Clucene is C ++ version of Lucene, which can be downloaded from clucene-a c ++ search engine http://sourceforge.net/projects/clucene/CodeAnd recent research information.
One week after reading Lucene in arction, I officially started to investigate clucene in middle July. Since the Chinese characters cannot be retrieved in the demo examples, I collected information about the Chinese word segmentation of clucene on the Internet, there are three main findings:
1. Character delimiter set problems:
Project Settings: must be set to use Unicode Character Set.
When ANSI is used, Chinese characters overlap with the encoding of other languages. When analyzing texts, it is difficult to determine whether a char is half a Chinese character, or whether the first half is half a Chinese character. At the same time, clucene supports ucs2 encoding, so the VC project is directly set to use Unicode Character Set.
The corresponding byte function is changed: \ SRC \ clucene \ util \ Misc. cpp, line 76's MISC: _ cpychartowide Function
This function is used in clucene to convert a char string to a wchar_t string. However, encoding is not considered in the original code. Therefore, conversion from ANSI to ucs2 is invalid, you need to modify it to the multibytetowidechar function using the Windows API.
2. Add Chinese Word Segmentation:
There are two main directions: 1), \ SRC \ clucene \ analysis \ Standard \ standardtokenizer. cpp
This class implements the most basic text splitting function, including English Word Segmentation and digital extraction. Although CJK word extraction is included, it is not perfect. Improve standardtokenizer: readcjk to process Chinese functions. 2) Add a new chinesetokenizer. CPP is used to process Chinese word segmentation. 3) Chinese Word Segmentation Method: 2. Based on the dictionary matching method, determine the appropriate method as needed. The more complicated the problem, the better.

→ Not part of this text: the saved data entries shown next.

/-- **Orthonormality of the Walsh system on the digit space**: for `b ≥ 2`,
`∫ wal_k conj(wal_l) dμ_b^ℕ = [k = l]`, where `μ_b^ℕ` is the uniform (product) measure on digit
sequences. [cite: DickPillichshammer2010, Prop. A.10] -/
theorem integral_walshD_mul_conj_walshD (hb : 1 < b) (k l : ℕ) :
    ∫ ξ, walshD b k ξ * conj (walshD b l ξ) ∂digitSeqMeasure b = if k = l then 1 else 0 := by
  classical
  set r := max k l with hr
  have hk : ∀ i, r ≤ i → natDigit b k i = 0 := fun i hi =>
    natDigit_eq_zero_of_le b hb ((le_max_left k l).trans hi)
  have hl : ∀ i, r ≤ i → natDigit b l i = 0 := fun i hi =>
    natDigit_eq_zero_of_le b hb ((le_max_right k l).trans hi)
  set c : ℕ → ZMod b := fun i => (natDigit b k i : ZMod b) - (natDigit b l i : ZMod b) with hc
  set F : ↥(range r) → Fin b → ℂ := fun i a => ZMod.stdAddChar (c (i : ℕ) * ((a : ℕ) : ZMod b))
    with hF
  set G : (↥(range r) → Fin b) → ℂ := fun g => ∏ i : ↥(range r), F i (g i) with hG
  have hfun : (fun ξ : ℕ → Fin b => walshD b k ξ * conj (walshD b l ξ)) =
      fun ξ => G (Finset.restrict (range r) ξ) := by
    ext ξ
    simp only [walshD_mul_conj_walshD_eq_prod hk hl, Finset.restrict_def, c, G, F]
    rw [← prod_coe_sort]
  rw [hfun, ← integral_map_of_stronglyMeasurable (Finset.measurable_restrict _)
    (measurable_of_countable G).stronglyMeasurable, digitSeqMeasure,
    Measure.infinitePi_map_restrict, hG, integral_fintype_prod_eq_prod F]
  simp only [hF]
  simp_rw [integral_stdAddChar_mul_digitMeasure]
  split_ifs with hkl
  · subst hkl
    exact prod_eq_one fun i _ => by simp [c]
  · -- some digit below `r` differs
    have hkr : k < b ^ r := (le_max_left k l).trans_lt (Nat.lt_pow_self hb)
    have hlr : l < b ^ r := (le_max_right k l).trans_lt (Nat.lt_pow_self hb)
    obtain ⟨i, hi, hne⟩ : ∃ i < r, natDigit b k i ≠ natDigit b l i := by
      by_contra! H
      exact hkl (eq_of_natDigit_eq b hkr hlr H)
    refine prod_eq_zero (Finset.mem_univ ⟨i, mem_range.2 hi⟩) ?_
    rw [if_neg]
    exact fun h0 => hne (natDigit_injOn_zmod b (sub_eq_zero.1 h0))

/-- **Orthonormality of the `b`-adic Walsh system on `[0,1)`** (`s = 1`): for `b ≥ 2`,
`∫₀¹ wal_k(x) conj(wal_l(x)) dx = 1` if `k = l` and `= 0` otherwise.
[cite: DickPillichshammer2010, Prop. A.10] -/
theorem setIntegral_walsh_mul_conj_walsh (hb : 1 < b) (k l : ℕ) :
    ∫ x in Ico (0 : ℝ) 1, walsh b k x * conj (walsh b l x) = if k = l then 1 else 0 := by
  have h := integral_walshD_mul_conj_walshD hb k l
  have hF : Measurable fun ξ : ℕ → Fin b => walshD b k ξ * conj (walshD b l ξ) :=
    (measurable_walshD k).mul (continuous_conj.measurable.comp (measurable_walshD l))
  rwa [← map_digits_restrict_Ico,
    integral_map measurable_digits'.aemeasurable hF.aestronglyMeasurable] at h

/-- `∫₀¹ wal_k(x) dx = [k = 0]`. [cite: DickPillichshammer2010, Prop. A.9] -/
theorem setIntegral_walsh (hb : 1 < b) (k : ℕ) :
    ∫ x in Ico (0 : ℝ) 1, walsh b k x = if k = 0 then 1 else 0 := by
  simpa using setIntegral_walsh_mul_conj_walsh hb k 0

/-! ### Orthonormality on `[0,1)ˢ` -/

section Cube

variable {ι : Type*} [Fintype ι]

/-- Lebesgue measure on `[0,1)ˢ` is the product of Lebesgue measures on `[0,1)`. [folklore] -/
private theorem volume_restrict_unitCubeIco' :
    (volume : Measure (ι → ℝ)).restrict (unitCubeIco ι) =
      Measure.pi fun _ : ι => (volume : Measure ℝ).restrict (Ico (0 : ℝ) 1) := by
  rw [unitCubeIco, volume_pi, Measure.restrict_pi_pi]

/-- `wal_k` is a step function on `[0,1)ˢ` [cite: DickPillichshammer2010, Prop. A.2] (with Def. A.3),
hence measurable. -/
@[fun_prop] theorem measurable_walshPi (k : ι → ℕ) : Measurable (walshPi b k) :=
  Finset.measurable_prod _ fun j _ => (measurable_walsh (k j)).comp (measurable_pi_apply j)

/-- **Orthonormality of the Walsh system in `L²([0,1)ˢ)`**: for `b ≥ 2` and `k, l ∈ ℕ₀ˢ`,
`∫_{[0,1)ˢ} wal_k(x) conj(wal_l(x)) dx = 1` if `k = l` and `= 0` otherwise.
[cite: DickPillichshammer2010, Prop. A.10] -/
theorem setIntegral_walshPi_mul_conj_walshPi (hb : 1 < b) (k l : ι → ℕ) :
    ∫ x in unitCubeIco ι, walshPi b k x * conj (walshPi b l x) = if k = l then 1 else 0 := by
  classical
  have hprod : ∀ x : ι → ℝ, walshPi b k x * conj (walshPi b l x) =
      ∏ j, (walsh b (k j) (x j) * conj (walsh b (l j) (x j))) := by
    intro x
    rw [walshPi, walshPi, map_prod (starRingEnd ℂ), ← prod_mul_distrib]
  simp_rw [hprod]
  rw [volume_restrict_unitCubeIco', integral_fintype_prod_eq_prod
    (fun j (t : ℝ) => walsh b (k j) t * conj (walsh b (l j) t))]
  simp_rw [setIntegral_walsh_mul_conj_walsh hb]
  split_ifs with h
  · subst h
    simp
  · obtain ⟨j, hj⟩ := Function.ne_iff.1 h
    exact prod_eq_zero (mem_univ j) (if_neg hj)

/-- `∫_{[0,1)ˢ} wal_k(x) dx = [k = 0]`. [cite: DickPillichshammer2010, Prop. A.9] -/
theorem setIntegral_walshPi (hb : 1 < b) (k : ι → ℕ) :
    ∫ x in unitCubeIco ι, walshPi b k x = if k = 0 then 1 else 0 := by
  simpa using setIntegral_walshPi_mul_conj_walshPi hb k 0

variable (b) in
/-- The `k`-th **Walsh coefficient** `f̂(k) = ∫_{[0,1)ˢ} f(x) conj(wal_k(x)) dx` of `f`.
[cite: DickPillichshammer2010, Rem. A.15] (with Def. A.14, Walsh series `f = Σ_k f̂(k) wal_k`;
[cite: Lemieux2009, eq. (6.6)] writes `f̃(h)`). -/
def walshCoeff (f : (ι → ℝ) → ℂ) (k : ι → ℕ) : ℂ :=
  ∫ x in unitCubeIco ι, f x * conj (walshPi b k x)

/-- `f̂(0) = ∫_{[0,1)ˢ} f` since `wal_0 ≡ 1`. [cite: DickPillichshammer2010, Rem. A.15] -/
@[simp] theorem walshCoeff_zero (f : (ι → ℝ) → ℂ) :
    walshCoeff b f 0 = ∫ x in unitCubeIco ι, f x := by
  simp [walshCoeff]

/-- The Walsh coefficients of a Walsh function: `(wal_l)^(k) = [k = l]`.
[cite: DickPillichshammer2010, Prop. A.10] -/
theorem walshCoeff_walshPi (hb : 1 < b) (k l : ι → ℕ) :
    walshCoeff b (walshPi b l) k = if k = l then 1 else 0 := by
  rw [walshCoeff, setIntegral_walshPi_mul_conj_walshPi hb l k]
  by_cases h : k = l
  · rw [if_pos h, if_pos h.symm]
  · rw [if_neg h, if_neg (Ne.symm h)]

/-- Walsh functions are integrable on `[0,1)ˢ` against any integrable weight: here, the
summands `c_k wal_k conj(wal_l)` of a Walsh series. [folklore] -/
private theorem integrable_mul_walshPi_mul_conj (c : ℂ) (k l : ι → ℕ) :
    Integrable (fun x => c * walshPi b k x * conj (walshPi b l x))
      ((volume : Measure (ι → ℝ)).restrict (unitCubeIco ι)) := by
  refine (integrable_const ‖c‖).mono' ?_ (Filter.Eventually.of_forall fun x => ?_)
  · exact ((measurable_const.mul (measurable_walshPi k)).mul
      (continuous_conj.measurable.comp (measurable_walshPi l))).aestronglyMeasurable
  · simp [norm_walshPi]

/-- **Walsh coefficients of an absolutely convergent Walsh series**: if `f = Σ_k c_k wal_k` with
`Σ_k |c_k| < ∞` then `f̂(l) = ∫ f conj(wal_l) = c_l` for every `l` (`b ≥ 2`).
[cite: DickPillichshammer2010, Rem. A.15] (term-by-term integration of the uniformly convergent
series against `conj(wal_l)`, using Prop. A.10). -/
theorem walshCoeff_tsum_mul_walshPi (hb : 1 < b) {c : (ι → ℕ) → ℂ}
    (hc : Summable fun k => ‖c k‖) (l : ι → ℕ) :
    walshCoeff b (fun x => ∑' k, c k * walshPi b k x) l = c l := by
  have hnorm : ∀ (k : ι → ℕ) (x : ι → ℝ), ‖c k * walshPi b k x * conj (walshPi b l x)‖ = ‖c k‖ := by
    intro k x
    rw [norm_mul, norm_mul, RCLike.norm_conj, norm_walshPi, norm_walshPi, mul_one, mul_one]
  have hF_sum : Summable fun k =>
      ∫ x in unitCubeIco ι, ‖c k * walshPi b k x * conj (walshPi b l x)‖ := by
    refine hc.congr fun k => ?_
    simp_rw [hnorm]
    rw [integral_const, smul_eq_mul, probReal_univ, one_mul]
  have h1 : ∀ x : ι → ℝ, (∑' k, c k * walshPi b k x) * conj (walshPi b l x) =
      ∑' k, c k * walshPi b k x * conj (walshPi b l x) := fun x => tsum_mul_right.symm
  unfold walshCoeff
  simp_rw [h1]
  rw [← integral_tsum_of_summable_integral_norm
    (fun k => integrable_mul_walshPi_mul_conj (c k) k l) hF_sum]
  simp_rw [mul_assoc, integral_const_mul, setIntegral_walshPi_mul_conj_walshPi hb, mul_ite,
    mul_one, mul_zero]
  exact tsum_ite_eq l c

end Cube

/-! ### Digital nets over `ℤ_b` -/

section DigitalNet

variable {ι : Type*} [Fintype ι] {m p : ℕ}

/-- The integer `y₁ b^{p-1} + y₂ b^{p-2} + ⋯ + y_p < b^p` encoded by a digit column
`y = (y₁, …, y_p)ᵀ ∈ ℤ_b^p` (most significant digit first), so that `x = (digitCode y) / b^p`
is the point `y₁/b + ⋯ + y_p/b^p` of [cite: DickPillichshammer2010, Def. 4.47]. -/
def digitCode (y : Fin p → ZMod b) : Fin (b ^ p) :=
  finFunctionFinEquiv fun s : Fin p => (⟨(y (Fin.rev s)).val, ZMod.val_lt _⟩ : Fin b)

/-- The point `y₁/b + y₂/b² + ⋯ + y_p/b^p ∈ [0,1)` with the prescribed digit column
`y = (y₁, …, y_p)ᵀ ∈ ℤ_b^p` (realised as the rational `digitCode(y) / b^p`).
[cite: DickPillichshammer2010, Def. 4.47] -/
def pointOfDigits (y : Fin p → ZMod b) : ℝ :=
  (digitCode y : ℕ) / (b : ℝ) ^ p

It took me about two weeks to track the index creation and Query Process in clucene. In the end, I only changed a few lines of code to implement a simple 2-Word Segmentation Method and implement Chinese search.
Detailed URL Information:
Http://hi.baidu.com/developer_chen/blog/item/8c4c62dfc5a3a7124954039c.html
Http://hi.baidu.com/_1_1_1_1/blog/item/be1fe41f9fbf0f62f724e475.html
Http://www.cnblogs.com/sunli
NextArticleVery good. I have elaborated on the system architecture and some object hierarchies, which will help you to have a deep understanding of Lucene and recommend it to you.
Open Source code Full-text retrieval engine of javasehttp: // blog.csdn.net/heiyeshuwu/archive/2006/04/14/662805.aspx
For Chinese word segmentation, the requirements are generally relatively simple and do not need to be too complicated. You can try it at will. For large systems, after all, speed is very important.